## [Work task]
Check each line below for the word "every", then please report how many lines have it and nothing more.
-----
import Summits.ABC.ABC.Theorems.IneffectiveSubspaceUniformSadicTowerFourFlatSteepSplit
import Summits.ABC.ABC.Theorems.IneffectiveSubspaceUniformSadicTowerFourHeavyPlacesReductions

/-!
# `UniformSadicTowerFour` (stmt-ABC-14937): the crux as FLAT-QUARTER ∧ HEAVY-CORE (line `flat-steep-split`, final handle)

Composition of the two landed files of the line:
`FlatSteepSplit.uniformSadicTowerFour_iff_flat_and_heavy` (crux ⟺ flat-face ∧ heavy-places, p137179) and
`HeavyPlaces.flatFace_iff_quarter`, `HeavyPlaces.heavyPlaces_iff_heavyCore` (the dials `θ ≤ 1/4`, the budget `K`
and the range `θ > 1` are idle, p137449).  Result (`uniformSadicTowerFour_iff_quarter_and_core`): the crux is
EQUIVALENT to the conjunction of two parameter-light, hypothesis-free regimes

* FLAT-QUARTER: `∀ ε > 0 ∃ C ∀ abc triples with every block p^{v_p(abc)} < c^{1/4}: c < C·rad₄(abc)^(1+ε)`;
* HEAVY-CORE:   `∀ θ ∈ (0,1] ∀ ε > 0 ∃ C ∀ S ≠ ∅ primes ∀ abc triples with every p ∈ S θ-heavy: c < C·M_S(abc)^(1+ε)`,

which are the child statements proposed for a route-level split of stmt-ABC-14937 (lead report
`Cruxes/UniformSadicTowerFour/Lines/flat-steep-split.promote.md`); `uniformSadicTowerFour_of_quarter_of_core` is the glue.
-/

-- `Summit.<Summit>.<Problem>` is the mandated summit-side namespace (CONVENTIONS §2); for the
-- single-conjunct summit `ABC` the two coincide, so the duplicate `ABC.ABC` is deliberate.
set_option linter.dupNamespace false

namespace Summit.ABC.ABC.Theorems.UniformSadicTowerFour.FlatSteepSplit

open Literature.NumberTheory.DiophantineGeometry (IsABCTriple)
open Summit.ABC.ABC.Theses.IneffectiveSubspace
open Summit.ABC.ABC.Theorems.UniformSadicTowerFour.HeavyPlaces
  (flatFace_iff_quarter stub_heavyPlaces_of_heavyCore heavyCore_of_heavyPlaces)
open scoped BigOperators

/-- **Glue for the sharpened children (registered stub `uniformSadicTowerFour_of_quarter_of_core`)**:
FLAT-QUARTER → HEAVY-CORE → `UniformSadicTowerFour`. [folklore] -/
theorem uniformSadicTowerFour_of_quarter_of_core
    (h₁ : ∀ ε : ℝ, 0 < ε → ∃ C : ℝ, 0 < C ∧ ∀ a b c : ℕ, IsABCTriple a b c →
      (∀ p ∈ (a * b * c).primeFactors,
        ((p ^ (a * b * c).factorization p : ℕ) : ℝ) < (c : ℝ) ^ (1 / 4 : ℝ)) →
      (c : ℝ) < C * ((∏ p ∈ (a * b * c).primeFactors,
        p ^ (((a * b * c).factorization p + 3) / 4) : ℕ) : ℝ) ^ (1 + ε))
    (h₂ : ∀ θ : ℝ, 0 < θ → θ ≤ 1 → ∀ ε : ℝ, 0 < ε → ∃ C : ℝ, 0 < C ∧ ∀ S : Finset ℕ, S.Nonempty →
      (∀ p ∈ S, Nat.Prime p) → ∀ a b c : ℕ, IsABCTriple a b c →
      (∀ p ∈ S, (c : ℝ) ^ θ ≤ ((p ^ (a * b * c).factorization p : ℕ) : ℝ)) →
      (c : ℝ) < C * ((((∏ p ∈ S, p) *
        ∏ p ∈ (a * b * c).primeFactors \ S, p ^ (((a * b * c).factorization p + 3) / 4) : ℕ) : ℝ)) ^
          (1 + ε)) :
    UniformSadicTowerFour :=
  uniformSadicTowerFour_of_flat_of_heavy (flatFace_iff_quarter.mpr h₁) (stub_heavyPlaces_of_heavyCore h₂)

/-- **The crux as FLAT-QUARTER ∧ HEAVY-CORE** (lossless: both children are instances of the crux).
[folklore] -/
theorem uniformSadicTowerFour_iff_quarter_and_core :
    UniformSadicTowerFour ↔
      ((∀ ε : ℝ, 0 < ε → ∃ C : ℝ, 0 < C ∧ ∀ a b c : ℕ, IsABCTriple a b c →
        (∀ p ∈ (a * b * c).primeFactors,
          ((p ^ (a * b * c).factorization p : ℕ) : ℝ) < (c : ℝ) ^ (1 / 4 : ℝ)) →
        (c : ℝ) < C * ((∏ p ∈ (a * b * c).primeFactors,
          p ^ (((a * b * c).factorization p + 3) / 4) : ℕ) : ℝ) ^ (1 + ε)) ∧
      (∀ θ : ℝ, 0 < θ → θ ≤ 1 → ∀ ε : ℝ, 0 < ε → ∃ C : ℝ, 0 < C ∧ ∀ S : Finset ℕ, S.Nonempty →
        (∀ p ∈ S, Nat.Prime p) → ∀ a b c : ℕ, IsABCTriple a b c →
        (∀ p ∈ S, (c : ℝ) ^ θ ≤ ((p ^ (a * b * c).factorization p : ℕ) : ℝ)) →
        (c : ℝ) < C * ((((∏ p ∈ S, p) *
          ∏ p ∈ (a * b * c).primeFactors \ S, p ^ (((a * b * c).factorization p + 3) / 4) : ℕ) : ℝ)) ^
            (1 + ε))) :=
  ⟨fun hU => ⟨flatFace_iff_quarter.mp (flatFace_of_uniformSadicTowerFour hU),
      heavyCore_of_heavyPlaces (heavyPlaces_of_uniformSadicTowerFour hU)⟩,
    fun h => uniformSadicTowerFour_of_quarter_of_core h.1 h.2⟩

end Summit.ABC.ABC.Theorems.UniformSadicTowerFour.FlatSteepSplit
-----
## [Result for this task]
2